A) QRT-PCR for pri-miR-17 in HCT116 WT and Exn5/Exn5 cells. B) QRT-PCR for miRNAs of the miR-17-92 cluster and others in HCT116 WT and Exn5/Exn5 cells. C) QRT-PCR for Dicer mRNA in HCT116 EV and DICER shRNA cells. D) QRT-PCR for Pri-miRNA-17 in HCT116 EV and DICER shRNA cells. E) QRT-PCR for selected miRNAs in HCT116 EV and DICER shRNA cells.
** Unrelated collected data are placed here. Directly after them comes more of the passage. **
import Summits.Ventures.HodgeRepro2.T5BergmanSchurPolarized
import Summits.Ventures.HodgeRepro2.T5BergmanSchurGeneralU11

/-!
# The Schur orthogonality relations on `H_j = U(1,1)`

The polarised relations of `T5BergmanSchurPolarized` (`schur_relations`, on `SU(1,1)` against Rühl's
measure) are transported to `U(1,1) = Z · SU(1,1)`: the product `⟨π_k(g) f₁, h₁⟩_k conj ⟨π_k(g) f₂, h₂⟩_k`
is invariant under the centre (the central character `λ^k` cancels against its conjugate,
`matrixCoeffU_mul_conj_mulHom`), it is continuous (through the quotient map `mulHom`) and integrable
against every Haar measure `μ_U` of `U(1,1)`, and the product formula for the Haar measure of `U(1,1)`
(`T5U11Product.integral_eq_of_scalar_invariant`) gives

  `c_U • ∫_{U(1,1)} ⟨π_k(g) f₁, h₁⟩_k conj ⟨π_k(g) f₂, h₂⟩_k dμ_U = π ⟨f₁, f₂⟩_k ⟨h₂, h₁⟩_k / (k - 1)`

(`integral_matrixCoeffU_mul_conj`), `c_U = haarScalarFactor (map mulHom (haarCircle ⊗ ν)) μ_U`, for all
holomorphic `f₁, f₂, h₁, h₂ ∈ A_k`, `k ≥ 2`.

Blind lane: Mathlib + the HodgeRepro2 prefix only; no sorry; axioms ⊆ {propext, Classical.choice,
Quot.sound}.
-/

namespace Summit.Ventures.HodgeRepro2.T5BergmanSchurPolarizedU11

open MeasureTheory MeasureTheory.Measure Metric Filter Topology
open T5PoincareMeasure T5SU11Unimodular T5U11Unimodular T5U11Product T5SU11Fibration
  T5SU11FibrationHaar T5SU11FibrationCartan T5HaarCircle T5SU11CoefficientL2 T5U11CoefficientL2
open T5BergmanCoefficient T5BergmanPairing T5BergmanUnitary T5BergmanCoefficientL2 T5BergmanU11
  T5BergmanParseval T5BergmanFourier T5BergmanKernel T5BergmanSchur T5BergmanActStable
  T5BergmanMatrixCoeff T5BergmanCoeffOrtho T5BergmanSchurGeneral T5BergmanSchurU11
  T5BergmanSchurPolarized T5BergmanSchurGeneralU11
open scoped Real

/-- The product of two coefficients at `λ g` is the product at `g` (the central character cancels). -/
theorem matrixCoeffU_mul_conj_mulHom (k : ℕ) (f₁ h₁ f₂ h₂ : ℂ → ℂ) (lam : Circle) (g : SU11) :
    matrixCoeffU k f₁ h₁ (mulHom (lam, g)) * (starRingEnd ℂ) (matrixCoeffU k f₂ h₂ (mulHom (lam, g))) =
      matrixCoeff k f₁ h₁ g * (starRingEnd ℂ) (matrixCoeff k f₂ h₂ g) := by
  rw [matrixCoeffU_mulHom, matrixCoeffU_mulHom, map_mul, map_pow]
  have h1 : (lam : ℂ) ^ k * (starRingEnd ℂ) (lam : ℂ) ^ k = 1 := by
    rw [← mul_pow, Complex.mul_conj, Complex.normSq_eq_norm_sq, Circle.norm_coe, one_pow,
      Complex.ofReal_one, one_pow]
  linear_combination (matrixCoeff k f₁ h₁ g * (starRingEnd ℂ) (matrixCoeff k f₂ h₂ g)) * h1

/-- The product of two coefficients is invariant under left multiplication by the centre. -/
theorem matrixCoeffU_mul_conj_scalarHom_mul (k : ℕ) (f₁ h₁ f₂ h₂ : ℂ → ℂ) (lam : Circle) (g : U11) :
    matrixCoeffU k f₁ h₁ (scalarHom lam * g) * (starRingEnd ℂ) (matrixCoeffU k f₂ h₂ (scalarHom lam * g)) =
      matrixCoeffU k f₁ h₁ g * (starRingEnd ℂ) (matrixCoeffU k f₂ h₂ g) := by
  obtain ⟨⟨mu, g'⟩, rfl⟩ := mulHom_surjective g
  have e : scalarHom lam * mulHom (mu, g') = mulHom (lam * mu, g') := by
    rw [mulHom_apply, mulHom_apply, map_mul, mul_assoc]
  rw [e, matrixCoeffU_mul_conj_mulHom, matrixCoeffU_mul_conj_mulHom]

/-- The product of two coefficients is continuous on `U(1,1)` for holomorphic `f₁, h₁, f₂, h₂ ∈ A_k`. -/
theorem continuous_matrixCoeffU_mul_conj (k : ℕ) (hk : 2 ≤ k) (f₁ h₁ f₂ h₂ : ℂ → ℂ)
    (hf₁ : DifferentiableOn ℂ f₁ (ball 0 1))
    (hf₁int : IntegrableOn (fun w => ‖f₁ w‖ ^ 2 * (1 - ‖w‖ ^ 2) ^ (k - 2)) (ball (0 : ℂ) 1))
    (hh₁ : DifferentiableOn ℂ h₁ (ball 0 1))
    (hh₁int : IntegrableOn (fun w => ‖h₁ w‖ ^ 2 * (1 - ‖w‖ ^ 2) ^ (k - 2)) (ball (0 : ℂ) 1))
    (hf₂ : DifferentiableOn ℂ f₂ (ball 0 1))
    (hf₂int : IntegrableOn (fun w => ‖f₂ w‖ ^ 2 * (1 - ‖w‖ ^ 2) ^ (k - 2)) (ball (0 : ℂ) 1))
    (hh₂ : DifferentiableOn ℂ h₂ (ball 0 1))
    (hh₂int : IntegrableOn (fun w => ‖h₂ w‖ ^ 2 * (1 - ‖w‖ ^ 2) ^ (k - 2)) (ball (0 : ℂ) 1)) :
    Continuous fun g : U11 =>
      matrixCoeffU k f₁ h₁ g * (starRingEnd ℂ) (matrixCoeffU k f₂ h₂ g) := by
  rw [isQuotientMap_mulHom.continuous_iff]
  have e : ((fun g : U11 => matrixCoeffU k f₁ h₁ g * (starRingEnd ℂ) (matrixCoeffU k f₂ h₂ g)) ∘
      mulHom) = fun p : Circle × SU11 =>
        matrixCoeff k f₁ h₁ p.2 * (starRingEnd ℂ) (matrixCoeff k f₂ h₂ p.2) := by
    ext p
    exact matrixCoeffU_mul_conj_mulHom k f₁ h₁ f₂ h₂ p.1 p.2
  rw [e]
  exact ((continuous_matrixCoeff_of_differentiableOn k hk f₁ hf₁ hf₁int h₁ hh₁ hh₁int).comp
    continuous_snd).mul (Complex.continuous_conj.comp
      ((continuous_matrixCoeff_of_differentiableOn k hk f₂ hf₂ hf₂int h₂ hh₂ hh₂int).comp
        continuous_snd))

variable [MeasurableSpace Circle] [BorelSpace Circle]

/-- The relations against the fibration measure `ν = π μ_R` of `SU(1,1)`, with integrability. -/
theorem integral_matrixCoeff_mul_conj_nu (k : ℕ) (hk : 2 ≤ k) (f₁ h₁ f₂ h₂ : ℂ → ℂ)
    (hf₁ : DifferentiableOn ℂ f₁ (ball 0 1))
    (hf₁int : IntegrableOn (fun w => ‖f₁ w‖ ^ 2 * (1 - ‖w‖ ^ 2) ^ (k - 2)) (ball (0 : ℂ) 1))
    (hh₁ : DifferentiableOn ℂ h₁ (ball 0 1))
    (hh₁int : IntegrableOn (fun w => ‖h₁ w‖ ^ 2 * (1 - ‖w‖ ^ 2) ^ (k - 2)) (ball (0 : ℂ) 1))
    (hf₂ : DifferentiableOn ℂ f₂ (ball 0 1))
    (hf₂int : IntegrableOn (fun w => ‖f₂ w‖ ^ 2 * (1 - ‖w‖ ^ 2) ^ (k - 2)) (ball (0 : ℂ) 1))
    (hh₂ : DifferentiableOn ℂ h₂ (ball 0 1))
    (hh₂int : IntegrableOn (fun w => ‖h₂ w‖ ^ 2 * (1 - ‖w‖ ^ 2) ^ (k - 2)) (ball (0 : ℂ) 1)) :
    Integrable (fun g => matrixCoeff k f₁ h₁ g * (starRingEnd ℂ) (matrixCoeff k f₂ h₂ g))
        (nu haarCircle) ∧
      ∫ g, matrixCoeff k f₁ h₁ g * (starRingEnd ℂ) (matrixCoeff k f₂ h₂ g) ∂(nu haarCircle) =
        (π : ℂ) * (pairing k f₁ f₂ * pairing k h₂ h₁ / ((k : ℂ) - 1)) := by
  have hi := integrable_matrixCoeff_mul_conj k hk f₁ h₁ f₂ h₂ hf₁ hf₁int hh₁ hh₁int hf₂ hf₂int hh₂
    hh₂int
  have he := schur_relations k hk f₁ f₂ h₁ h₂ hf₁ hf₁int hf₂ hf₂int hh₁ hh₁int hh₂ hh₂int
  have hπ : (0 : ℝ) < π := Real.pi_pos
  have hc0 : ENNReal.ofReal π⁻¹ ≠ 0 := by
    rw [Ne, ENNReal.ofReal_eq_zero]
    exact not_le.mpr (inv_pos.mpr hπ)
  unfold ruhl at hi he
  rw [integrable_smul_measure hc0 ENNReal.ofReal_ne_top] at hi
  rw [integral_smul_measure, ENNReal.toReal_ofReal (by positivity), Complex.real_smul,
    Complex.ofReal_inv] at he
  refine ⟨hi, ?_⟩
  rw [← he]
  have hπc : (π : ℂ) ≠ 0 := by exact_mod_cast hπ.ne'
  field_simp

variable [MeasurableSpace U11] [BorelSpace U11]

/-- The product of two coefficients is integrable against every Haar measure of `U(1,1)`. -/
theorem integrable_matrixCoeffU_mul_conj (μU : Measure U11) [IsHaarMeasure μU] (k : ℕ) (hk : 2 ≤ k)
    (f₁ h₁ f₂ h₂ : ℂ → ℂ) (hf₁ : DifferentiableOn ℂ f₁ (ball 0 1))
    (hf₁int : IntegrableOn (fun w => ‖f₁ w‖ ^ 2 * (1 - ‖w‖ ^ 2) ^ (k - 2)) (ball (0 : ℂ) 1))
    (hh₁ : DifferentiableOn ℂ h₁ (ball 0 1))
    (hh₁int : IntegrableOn (fun w => ‖h₁ w‖ ^ 2 * (1 - ‖w‖ ^ 2) ^ (k - 2)) (ball (0 : ℂ) 1))
    (hf₂ : DifferentiableOn ℂ f₂ (ball 0 1))
    (hf₂int : IntegrableOn (fun w => ‖f₂ w‖ ^ 2 * (1 - ‖w‖ ^ 2) ^ (k - 2)) (ball (0 : ℂ) 1))
    (hh₂ : DifferentiableOn ℂ h₂ (ball 0 1))
    (hh₂int : IntegrableOn (fun w => ‖h₂ w‖ ^ 2 * (1 - ‖w‖ ^ 2) ^ (k - 2)) (ball (0 : ℂ) 1)) :
    Integrable (fun g => matrixCoeffU k f₁ h₁ g * (starRingEnd ℂ) (matrixCoeffU k f₂ h₂ g)) μU := by
  set c := haarScalarFactor (map mulHom (haarCircle.prod (nu haarCircle))) μU with hc
  have hc0 : c ≠ 0 := (T5U11Product.haarScalarFactor_pos haarCircle (nu haarCircle) μU).ne'
  have hmap : map mulHom (haarCircle.prod (nu haarCircle)) = c • μU :=
    map_mulHom_prod_eq_smul haarCircle (nu haarCircle) μU
  have hmeas : AEStronglyMeasurable
      (fun g => matrixCoeffU k f₁ h₁ g * (starRingEnd ℂ) (matrixCoeffU k f₂ h₂ g))
      (map mulHom (haarCircle.prod (nu haarCircle))) :=
    (continuous_matrixCoeffU_mul_conj k hk f₁ h₁ f₂ h₂ hf₁ hf₁int hh₁ hh₁int hf₂ hf₂int hh₂
      hh₂int).aestronglyMeasurable
  have hint' : Integrable
      (fun g => matrixCoeffU k f₁ h₁ g * (starRingEnd ℂ) (matrixCoeffU k f₂ h₂ g))
      (map mulHom (haarCircle.prod (nu haarCircle))) := by
    rw [integrable_map_measure hmeas continuous_mulHom.measurable.aemeasurable]
    have e : ((fun g => matrixCoeffU k f₁ h₁ g * (starRingEnd ℂ) (matrixCoeffU k f₂ h₂ g)) ∘
        mulHom) = fun q : Circle × SU11 =>
          matrixCoeff k f₁ h₁ q.2 * (starRingEnd ℂ) (matrixCoeff k f₂ h₂ q.2) := by
      ext q
      exact matrixCoeffU_mul_conj_mulHom k f₁ h₁ f₂ h₂ q.1 q.2
    rw [e]
    exact (integral_matrixCoeff_mul_conj_nu k hk f₁ h₁ f₂ h₂ hf₁ hf₁int hh₁ hh₁int hf₂ hf₂int hh₂
      hh₂int).1.comp_snd haarCircle
  rw [hmap] at hint'
  exact (integrable_smul_measure (ENNReal.coe_ne_zero.mpr hc0) ENNReal.coe_ne_top).mp hint'

/-- **The Schur orthogonality relations on `H_j = U(1,1)`**:
`c_U • ∫_{U(1,1)} ⟨π_k(g) f₁, h₁⟩_k conj ⟨π_k(g) f₂, h₂⟩_k dμ_U = π ⟨f₁, f₂⟩_k ⟨h₂, h₁⟩_k / (k-1)` for every
Haar measure `μ_U` of `U(1,1)` and all holomorphic `f₁, f₂, h₁, h₂ ∈ A_k`,
`c_U = haarScalarFactor (map mulHom (haarCircle ⊗ ν)) μ_U`. -/
theorem integral_matrixCoeffU_mul_conj (μU : Measure U11) [IsHaarMeasure μU] (k : ℕ) (hk : 2 ≤ k)
    (f₁ h₁ f₂ h₂ : ℂ → ℂ) (hf₁ : DifferentiableOn ℂ f₁ (ball 0 1))
    (hf₁int : IntegrableOn (fun w => ‖f₁ w‖ ^ 2 * (1 - ‖w‖ ^ 2) ^ (k - 2)) (ball (0 : ℂ) 1))
    (hh₁ : DifferentiableOn ℂ h₁ (ball 0 1))
    (hh₁int : IntegrableOn (fun w => ‖h₁ w‖ ^ 2 * (1 - ‖w‖ ^ 2) ^ (k - 2)) (ball (0 : ℂ) 1))
    (hf₂ : DifferentiableOn ℂ f₂ (ball 0 1))
    (hf₂int : IntegrableOn (fun w => ‖f₂ w‖ ^ 2 * (1 - ‖w‖ ^ 2) ^ (k - 2)) (ball (0 : ℂ) 1))
    (hh₂ : DifferentiableOn ℂ h₂ (ball 0 1))
    (hh₂int : IntegrableOn (fun w => ‖h₂ w‖ ^ 2 * (1 - ‖w‖ ^ 2) ^ (k - 2)) (ball (0 : ℂ) 1)) :
    (haarScalarFactor (map mulHom (haarCircle.prod (nu haarCircle))) μU : ℝ) •
      ∫ g, matrixCoeffU k f₁ h₁ g * (starRingEnd ℂ) (matrixCoeffU k f₂ h₂ g) ∂μU =
        (π : ℂ) * (pairing k f₁ f₂ * pairing k h₂ h₁ / ((k : ℂ) - 1)) := by
  rw [integral_eq_of_scalar_invariant haarCircle (nu haarCircle) μU _
    (integrable_matrixCoeffU_mul_conj μU k hk f₁ h₁ f₂ h₂ hf₁ hf₁int hh₁ hh₁int hf₂ hf₂int hh₂ hh₂int)
    (matrixCoeffU_mul_conj_scalarHom_mul k f₁ h₁ f₂ h₂), haarCircle_univ, ENNReal.toReal_one,
    one_smul]
  simp_rw [matrixCoeffU_incl]
  exact (integral_matrixCoeff_mul_conj_nu k hk f₁ h₁ f₂ h₂ hf₁ hf₁int hh₁ hh₁int hf₂ hf₂int hh₂
    hh₂int).2

end Summit.Ventures.HodgeRepro2.T5BergmanSchurPolarizedU11
import Summits.CriticalPhenomena.PercolationContinuityZ3.Theorems.Transplant.FKConnectivityAllQCondClusterDomOneLeTools
import Summits.CriticalPhenomena.PercolationContinuityZ3.Theorems.PercNearOneGluingAdditiveGluingBystanderCluster
import HarnessLib

/-!
# Connectivity correlation inequalities for `φ_{w,q}` — the two CONDITIONAL monotonicity nodes MMc⁺ / MMc⁻ hold for every `q ≥ 1`

Support file (`--supports stmt-CriticalPhenomena-4575`), FK sub-lane `prim-bschramm-fk-1` (gen 9) of the post-continuity
programme; builds on p205010 (kernel theorem, internal audit signed; external expert review pending).  No definitions of
statements, no named facts, no sorries; standard axioms.

THEOREMS (`condClusterDomAdjOn_of_one_le`, `crossClusterAntiAdjOn_of_one_le`): for every finite vertex type `V` and every
`q ≥ 1` the conjecture nodes MMc⁺ (`FK.CondClusterDomAdjOn V q`: given `{x ↮ c}` the law of `C_x` is stochastically increasing in
the state of a pair `f = xz` at `x`) and MMc⁻ (`FK.CrossClusterAntiAdjOn V q`: given `{x ↮ c}` the law of `C_c` is stochastically
decreasing in the state of `f`) of fk-1 g8 (`…CondClusterDomDefs.lean`) HOLD.  With g8's `hubCondUnder_of_condClusterDomAdjOn` /
`twoArmNegUnder_of_cond` this re-derives vdBHK's Theorems 1.3/1.4-shape statements for `φ_{w,q}`, `q ≥ 1`, through the two
single-edge monotonicity statements (regression `example`s at the end).

PROOF (one measure).  Put `φ := φ_{w[f↦0],q}`, `r := q⁻¹ ∈ (0,1]`, `D := {x ↮ z}`.  Opening `f` costs the factor `r^{1_D}`
(`rcWeightW_update_one_insert`, fk-2 g6), so `φ_{w[f↦1]}(E) = κ·E_φ[(1_{Dᶜ} + r·1_D)·1_E(ω ∪ {f})]` for one constant `κ > 0`
(`real_update_one_eq`), and `C_x(ω ∪ {f}) = C_x(ω) ∪ C_z(ω)`, `{x ↮ c}(ω ∪ {f}) = {x ↮ c} ∩ {z ↮ c}`, while off `C_x ∪ C_z`
nothing changes.  Both node inequalities thereby become AFFINE in `r`, and it suffices to check the endpoints `r = 1` and `r = 0`:
* MMc⁺, `r = 0`: `Cov(1{C_x ∈ 𝒰}, 1{z ∈ C_x} | x ↮ c) ≥ 0` — one-cluster conditional positive association (vdBHK Thm 1.3 for
  `φ_{𝐩,q}`, `q ≥ 1`, tree theorem `BHK2006_clusterConditionalPositiveAssociation_rc`);
* MMc⁺, `r = 1`: `φ(C_x ∪ C_z ∈ 𝒰, x ↮ c, z ↮ c)·φ(x ↮ c) ≥ φ(C_x ∈ 𝒰, x ↮ c)·φ(x ↮ c, z ↮ c)`: drop `C_z`, then
  `Cov(1{C_x ∈ 𝒰}, h(C_x) | x ↮ c) ≥ 0` with `h(S) = φ_{G − S̄}(z ↮ c)` (domain Markov, vdBHK Lemma 2.3/2.4 for `φ_{𝐩,q}`:
  `rc_set_sum_cond_cluster`) increasing in `S` (comparison in `𝐩`, Grimmett Thm (3.21)) — CPA again;
* MMc⁻, `r = 1`: `Cov(1{C_c ∈ 𝒱}, 1{z ∈ C_c} | x ↮ c) ≥ 0` — CPA for `C_c`;
* MMc⁻, `r = 0`: `Cov(1{C_c ∈ 𝒱}, g(C_c) | x ↮ c) ≤ 0` with `g(S) = 1{z ∉ S}·φ_{G − S̄}(x ↔ z)` decreasing — CPA (Markov again).
For `q < 1` (`r > 1`) the affine reduction gives nothing; the nodes stay conjectural there (census fk-1 g8: 0 violations).
[cite: VandenbergHaggstromKahn2005, Thms. 1.3, 1.4 (pp. 6–7); Thm. 2.1 (p. 9); Lemma 2.3/2.4 (p. 10)]
[cite: Grimmett2006, Thm. (3.1)(a) (p. 37); Thm. (3.21) (p. 43); §1.4 eq. (1.20) (p. 15)]
-/

noncomputable section

namespace Summit.CriticalPhenomena.PercolationContinuityZ3.Theorems

namespace FK

open MeasureTheory Set Literature.Probability.LatticeModels Literature.Probability.Percolation
open Literature.Probability.Percolation.KNPreFKG
open scoped Classical symmDiff
open BHK2006 DecisionTree HullPort
open Literature.Probability.Percolation.TwoAvoidanceSets (ind_mul_ind)

variable {V : Type*} [Fintype V]

/-! ### MMc⁺ for every `q ≥ 1` -/

omit [Fintype V] in
/-- `1_{x↮c}(ω ∪ {xz}) = 1_{x↮c, z↮c}(ω)`. [folklore] -/
theorem ind_sepEv_insert (x z c : V) (ω : BondConfig V) :
    ind (sepEv x c) (insert s(x, z) ω) = ind (sepEv x c ∩ sepEv z c) ω :=
  BystanderBHK.ind_congr (by rw [insert_mem_sepEv_self_iff]; rfl)

omit [Fintype V] in
/-- `1_{C_x ∈ 𝒰, x↮c}(ω ∪ {xz}) = 1_{C_x ∪ C_z ∈ 𝒰, x↮c, z↮c}(ω)`. [folklore] -/
theorem ind_clusterIn_sepEv_insert (x z c : V) (𝒰 : Set (Set V)) (ω : BondConfig V) :
    ind (clusterIn x 𝒰 ∩ sepEv x c) (insert s(x, z) ω) =
      ind ({ω : BondConfig V | openCluster ω x ∪ openCluster ω z ∈ 𝒰} ∩ (sepEv x c ∩ sepEv z c)) ω := by
  refine BystanderBHK.ind_congr ?_
  rw [mem_inter_iff, mem_inter_iff, insert_mem_sepEv_self_iff]
  refine and_congr ?_ Iff.rfl
  change openCluster (insert s(x, z) ω) x ∈ 𝒰 ↔ openCluster ω x ∪ openCluster ω z ∈ 𝒰
  rw [openCluster_insert_self]

omit [Fintype V] in
/-- On `{x ↔ z}` the glued cluster is the cluster: `{C_x ∪ C_z ∈ 𝒰} ∩ {x↮c, z↮c} ∩ {x↔z} = {C_x ∈ 𝒰} ∩ {x↮c} ∩ {x↔z}`. [folklore] -/
theorem glued_inter_openConn_eq (x z c : V) (𝒰 : Set (Set V)) :
    {ω : BondConfig V | openCluster ω x ∪ openCluster ω z ∈ 𝒰} ∩ (sepEv x c ∩ sepEv z c) ∩ openConn x z =
      clusterIn x 𝒰 ∩ sepEv x c ∩ openConn x z := by
  ext ω
  simp only [mem_inter_iff, mem_setOf_eq, mem_sepEv_iff]
  constructor
  · rintro ⟨⟨hU, hxc, -⟩, hxz⟩
    have hxz' : (openGraph ω).Reachable x z := hxz
    refine ⟨⟨?_, hxc⟩, hxz⟩
    change openCluster ω x ∈ 𝒰
    rwa [KNPreFKG.openCluster_eq_of_reachable hxz'.symm, union_self] at hU
  · rintro ⟨⟨hU, hxc⟩, hxz⟩
    have hxz' : (openGraph ω).Reachable x z := hxz
    refine ⟨⟨?_, hxc, fun hzc => hxc (hxz'.trans hzc)⟩, hxz⟩
    change openCluster ω x ∈ 𝒰 at hU
    rwa [KNPreFKG.openCluster_eq_of_reachable hxz'.symm, union_self]

omit [Fintype V] in
/-- On `{x ↔ z}`, `{x↮c, z↮c} ∩ {x↔z} = {x↮c} ∩ {x↔z}`. [folklore] -/
theorem sepEv_inter_sepEv_inter_openConn_eq (x z c : V) :
    (sepEv x c ∩ sepEv z c) ∩ openConn x z = (sepEv x c ∩ openConn x z : Set (BondConfig V)) := by
  ext ω
  simp only [mem_inter_iff, mem_sepEv_iff]
  constructor
  · rintro ⟨⟨hxc, -⟩, hxz⟩; exact ⟨hxc, hxz⟩
  · rintro ⟨hxc, hxz⟩
    have hxz' : (openGraph ω).Reachable x z := hxz
    exact ⟨⟨hxc, fun hzc => hxc (hxz'.trans hzc)⟩, hxz⟩

/-- The `φ_{w[f↦1]}`-side integrand split along `{x↔z}`/`{x↮z}`:
`E[(1_{x↔z} + r·1_{x↮z})·1_S] = E[1_{S ∩ {x↔z}}] + r·E[1_{S ∩ {x↮z}}]`. [folklore] -/
theorem rcE_toggle_ind (w : Sym2 V → unitInterval) (q : ℝ) (x z : V) (S : Set (BondConfig V)) :
    rcE w q (fun ω => (ind (openConn x z : Set (BondConfig V)) ω + q⁻¹ * ind (openConn x z : Set (BondConfig V))ᶜ ω) * ind S ω) =
      rcE w q (ind (S ∩ openConn x z)) + q⁻¹ * rcE w q (ind (S ∩ sepEv x z)) := by
  rw [← rcE_const_mul_fun, ← rcE_add_fun]
  refine congrArg (rcE w q) (funext fun ω => ?_)
  rw [ind_inter, ind_inter, ← sepEv_eq_compl_openConn]
  ring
https://doi.org/10.1371/journal.pone.0073870.g001

HCT116 Exn5/Exn5 cells with compromised miRNA biogenesis are resistant to ER stress-induced cell death

The consequences of compromising DICER and consequently miRNA biogenesis, were investigated during ER stress. HCT116 Exn5/Exn5 cells exhibited less cell death (Annexin V-FITC and PI positivity) compared to their WT counterparts in response to increasing doses of Bfa (0-5 µg/ml) for 24 h and increasing doses of Tm (0-5 µg/ml) for 48 h. Even at the highest dose of each compound (5 µg/ml) Exn5/Exn5 cells retain sensitivity (Figure 2A). For further experiments 500 ng/ml of Bfa and 500 ng/ml of Tm were used. There was a statistically significant decrease in cell death in Exn5/Exn5 cells treated with 500 ng/ml of Bfa for 24 h (p=0.0005) and 48 h p=0.02) and 500 ng/ml of Tm 24 h (p=0.01) and 48 h p= 0.0001) (Figure 2 B).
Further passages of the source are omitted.